A new report from Foresight Ventures says 2026 could mark a major shift for AI-powered commerce. Big companies are moving from experiments to real systems, with focus now on how AI agents handle payments.
Recently, Coinbase, Google, Stripe, and Microsoft have introduced new tools, showing growing belief that current payment systems are not built for AI-driven transactions.
Industry Giants Move as AI Payments Take Shape
The report says agentic commerce is no longer just an idea. Coinbase’s x402 protocol has already processed over 15 million transactions on Base. Google also introduced its Universal Commerce Protocol with support from more than 30 partners.
Stripe, together with Tempo, launched its Machine Payments Protocol on mainnet. At the same time, Microsoft expects AI agents to reach 1.3 billion users by 2028.
These developments point to the same issue.
Current payment systems were built for people, not machines. AI agents need fast approvals, programmable payments, and support for many small transactions, something traditional systems struggle to handle.
AI Commerce Splits Into Two Layer Model
Foresight’s research identifies a clear architectural shift toward a two-layer model.
- The first layer is orchestration, how AI agents find services, make decisions, and start payments.
- The second is settlement, how the money actually moves.
These two layers are being built separately, with different companies leading each one. On the orchestration side, OpenAI, Stripe, and Google are developing their own approaches.
Settlement Becomes the Key Battleground
On the settlement side, the Ethereum Foundation is developing standards like ERC-8183, using smart contracts and escrow for secure AI transactions. The report says settlement will be the key battleground.
Five approaches are competing. Card systems from Stripe, Visa, and Mastercard are live but costly for micro-payments. Stablecoin rails like Coinbase x402 and Circle nanopayments offer near-zero fees, making them better for frequent AI transactions.

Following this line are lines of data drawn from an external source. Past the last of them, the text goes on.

import Literature.AlgebraicGeometry.Morphisms.CompactificationBaseGluing
import Literature.AlgebraicGeometry.Morphisms.TwoPieceCompactification
import HarnessLib

/-!
# Nagata's compactification theorem from Raynaud–Gruson flattening

Topic: `Literature/AlgebraicGeometry/Morphisms`. The named fact `NagataCompactification`
(`NagataCompactification.lean`; Conrad 2007, Thm. 4.1 = The Stacks Project, Tag 0F41: "Let `S` be
a quasi-compact and quasi-separated scheme. Let `X → S` be a separated, finite type morphism.
Then `X` has a compactification over `S`") REDUCED TO the named fact `Resolution.Stacks081R`
(Raynaud–Gruson 1971, Première partie, Thm. 5.2.2 = Stacks, Tag 081R: flattening of the strict
transform by a `U`-admissible blowing up), which is the only undischarged input:

* over the affine opens `U ⊆ S`: absolute Noetherian approximation over an affine base
  (`Limits.exists_finiteTypeModel`, Stacks 09ZP) reduces to a Noetherian total space over the
  Noetherian affine base `Spec A₀`, where the induction of Tag 0F41 over a dense affine open cover
  (`exists_compactification_of_isNoetherian_of_twoPiece`) applies, the affine pieces being
  compactified in `𝐏ⁿ` (`exists_compactification_of_isAffine`) and the two-piece step being
  Stacks 0F40 (`h0F40_of_stacks081R`, file `TwoPieceCompactification.lean`, from `Stacks081R`);
* the affine opens of `S` glue: compactifiability is Zariski-local on a quasi-compact
  quasi-separated base granted `Stacks081R` (`exists_compactification_of_forall_affineOpens`,
  file `CompactificationBaseGluing.lean`: common admissible blowing ups of two compactifications,
  Conrad 2007, Remark 2.12 / Stacks 081T), which replaces the Noetherian approximation of general
  qcqs bases (Thomason–Trobaugh C.9) used by both printed proofs.

* `exists_compactification_affineBase_of_twoPiece_noetherian` — the affine-base case with the
  two-piece hypothesis only over affine NOETHERIAN bases and Noetherian total spaces (the form
  `h0F40_of_stacks081R` provides);
* `NagataCompactification.of_stacks081R` — **`Stacks081R → NagataCompactification`**.

When `Stacks081R` is discharged (`Stacks081R_holds`), `NagataCompactification_holds` is the
one-liner `NagataCompactification.of_stacks081R Stacks081R_holds` (to be placed in a sibling
`NagataCompactificationProofs.lean`).

## References

* B. Conrad, *Deligne's notes on Nagata compactifications*, J. Ramanujan Math. Soc. 22 (2007),
  Thm. 4.1, Remark 2.12. [Conrad2007]
* The Stacks Project, Tags 0F41, 0F40, 081R, 081T, 09ZP. [StacksProject]
* M. Raynaud, L. Gruson, *Critères de platitude et de projectivité*, Invent. Math. 13 (1971),
  Première partie, Thm. 5.2.2. [RaynaudGruson1971]
-/

noncomputable section

-- Mathlib's pull-back API is stated through `abbrev`s over `limit`; as in Mathlib's own
-- algebraic-geometry files we let `simp`/unification see through them.
set_option backward.isDefEq.respectTransparency false

open CategoryTheory CategoryTheory.Limits AlgebraicGeometry TopologicalSpace

namespace Literature.AlgebraicGeometry.Morphisms

universe u

open Literature.AlgebraicGeometry.Resolution

/-- `exists_compactification_affineBase_of_twoPiece` with the two-piece hypothesis (Stacks 0F40)
only required for Noetherian total spaces over affine NOETHERIAN bases (all its proof uses: the
Noetherian model lives over `Spec A₀` with `A₀` Noetherian): over an affine base `Spec B`, every
separated morphism of finite type is compactifiable, granted (a) compactifiability of affine
schemes of finite type and (b) this form of Stacks 0F40. Proof verbatim as there (Stacks 09ZP
Noetherian model, the Noetherian case, base change, immersion).
[cite: StacksProject, Tag 0F41 (proof, reduction to the Noetherian case)] -/
theorem exists_compactification_affineBase_of_twoPiece_noetherian
    (hAff : ∀ ⦃S U : Scheme.{u}⦄ [IsAffine U] (g : U ⟶ S) [LocallyOfFiniteType g] [QuasiCompact g],
      ∃ (Uc : Scheme.{u}) (j : U ⟶ Uc) (h : Uc ⟶ S), IsOpenImmersion j ∧ IsProper h ∧ j ≫ h = g)
    (h0F40 : ∀ ⦃S X : Scheme.{u}⦄ [IsAffine S] [IsNoetherian S] [IsNoetherian X] (f : X ⟶ S)
      [IsSeparated f] [LocallyOfFiniteType f] (W W₁ W₂ : X.Opens), W₁ ⊔ W₂ = W →
      Dense (W.ι ⁻¹' ((W₁ ⊓ W₂ : X.Opens) : Set X)) →
      (∃ (Wc : Scheme.{u}) (j : ↑W₁ ⟶ Wc) (h : Wc ⟶ S),
        IsOpenImmersion j ∧ IsProper h ∧ j ≫ h = W₁.ι ≫ f) →
      (∃ (Wc : Scheme.{u}) (j : ↑W₂ ⟶ Wc) (h : Wc ⟶ S),
        IsOpenImmersion j ∧ IsProper h ∧ j ≫ h = W₂.ι ≫ f) →
      ∃ (Wc : Scheme.{u}) (j : ↑W ⟶ Wc) (h : Wc ⟶ S),
        IsOpenImmersion j ∧ IsProper h ∧ j ≫ h = W.ι ≫ f)
    {B : Type u} [CommRing B] {Y : Scheme.{u}} (g : Y ⟶ Spec (.of B)) [IsSeparated g]
    [LocallyOfFiniteType g] [QuasiCompact g] :
    ∃ (Yc : Scheme.{u}) (j : Y ⟶ Yc) (h : Yc ⟶ Spec (.of B)),
      IsOpenImmersion j ∧ IsProper h ∧ j ≫ h = g := by
  obtain ⟨A₀, _, φ, Y₀, p, j, hA₀, -, -, hp₁, hp₂, hp₃, hj, hjg⟩ :=
    Literature.AlgebraicGeometry.Limits.exists_finiteTypeModel g
  haveI := hp₁
  haveI := hp₂
  haveI := hp₃
  haveI := hj
  -- `Spec A₀` and `Y₀` are Noetherian: `A₀` is, and `Y₀` is of finite type over it
  haveI : IsNoetherianRing (CommRingCat.of A₀) := hA₀
  haveI : IsNoetherian (Spec (CommRingCat.of A₀)) := { }
  haveI : IsLocallyNoetherian Y₀ := LocallyOfFiniteType.isLocallyNoetherian p
  haveI : CompactSpace Y₀ := QuasiCompact.compactSpace_of_compactSpace p
  haveI : IsNoetherian Y₀ := { }
  -- compactify `Y₀ → Spec A₀`
  obtain hY₀ := exists_compactification_of_isNoetherian_of_twoPiece p
    (fun U hU => by haveI : IsAffine U := hU; exact hAff (U.ι ≫ p)) (h0F40 p)
  -- base change to `Spec B`, then the closed immersion `Y ↪ Y₀ ×_{A₀} Spec B`
  obtain ⟨Zc, j', h', hj', hh', hfac⟩ :=
    exists_compactification_pullback_snd p (Spec.map (CommRingCat.ofHom φ)) hY₀
  haveI := hj'
  haveI := hh'
  haveI : QuasiCompact (j' ≫ h') := hfac ▸ inferInstance
  haveI : QuasiCompact j' := .of_comp j' h'
  obtain ⟨Yc, k, h, hk, hh, hkh⟩ := exists_compactification_of_immersion (j ≫ j') h'
  exact ⟨Yc, k, h, hk, hh, by rw [hkh, Category.assoc, hfac, hjg]⟩

/-- **Nagata's compactification theorem (Conrad 2007, Thm. 4.1; Stacks 0F41) from Raynaud–Gruson
flattening by blowing up (`Stacks081R`, Stacks 081R = Raynaud–Gruson 1971, Thm. 5.2.2).** Every
separated morphism of finite type `f : X → S` to a quasi-compact quasi-separated scheme factors
as an open immersion followed by a proper morphism — granted `Stacks081R`, the only undischarged
input (see the module docstring for the architecture of the proof).
[cite: Conrad2007, Thm. 4.1; StacksProject, Tag 0F41] -/
theorem NagataCompactification.of_stacks081R (h081R : Stacks081R.{u}) :
    NagataCompactification.{u} := by
  intro X S f _ _ _ _ _
  refine exists_compactification_of_forall_affineOpens h081R f fun U => ?_
  haveI : IsAffine (U : S.Opens) := U.2
  -- over the affine `U ≅ Spec Γ(U)`
  obtain ⟨Y, j, q, hj, hq, hjq⟩ := exists_compactification_affineBase_of_twoPiece_noetherian
    (fun S U _ g _ _ => exists_compactification_of_isAffine g)
    (by
      intro S X _ _ _ f _ _ W W₁ W₂ hW hd h₁ h₂
      exact h0F40_of_stacks081R h081R f W W₁ W₂ hW hd h₁ h₂)
    ((f ∣_ (U : S.Opens)) ≫ (Scheme.isoSpec (U : S.Opens)).hom)
  haveI := hq
  exact ⟨Y, j, q ≫ (Scheme.isoSpec (U : S.Opens)).inv, hj, inferInstance, by
    rw [reassoc_of% hjq, Iso.hom_inv_id, Category.comp_id]⟩

end Literature.AlgebraicGeometry.Morphisms

end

According to Foresight Ventures partner Alice Li, the distinction is critical. Card systems work for consumer purchases, but high-frequency AI transactions will require stablecoin rails, as the two are not interchangeable.
Fragmentation Slows Adoption
Despite progress, adoption is still early. Different companies are building separate systems. There is no common standard yet.
Asia-based firms like ByteDance and Alibaba are building closed ecosystems. Western companies are building their own frameworks.
This fragmentation is slowing real-world usage.
Opportunity Lies in Infrastructure
Foresight argues that the biggest opportunity is not in building new front-end platforms, but in solving the infrastructure layer beneath them.
As agent ecosystems grow, developers will need payment systems that can operate across multiple rails, combining card networks with stablecoin settlement in a single integration. This “multi-rail” approach is seen as essential for scaling agent commerce across different platforms and regions.
At the same time, agent-to-agent commerce remains underdeveloped. While the technology exists, most activity is still limited to crypto-native use cases like DeFi and blockchain data services. Expanding into real-world applications such as data analysis or content services is the next major step.
Shift Beyond Traditional Internet Models
The report also points to a broader shift in how digital services may be monetized.
Traditional models like ads and subscriptions depend on human behavior. But AI agents don’t respond to ads or need ongoing access; they just pay for each task they complete.
This could lead to pay-per-use pricing, where services charge per action instead of monthly subscriptions.
The Road Ahead
Foresight expects two paths to develop:
- Consumer payments will likely keep using cards
- AI-to-AI transactions will move toward stablecoins
The big turning point will come when businesses allow AI agents to spend money within set rules and budgets.
When that happens, companies that control how payments are processed, especially across different systems, will be in the strongest position in the future of digital commerce.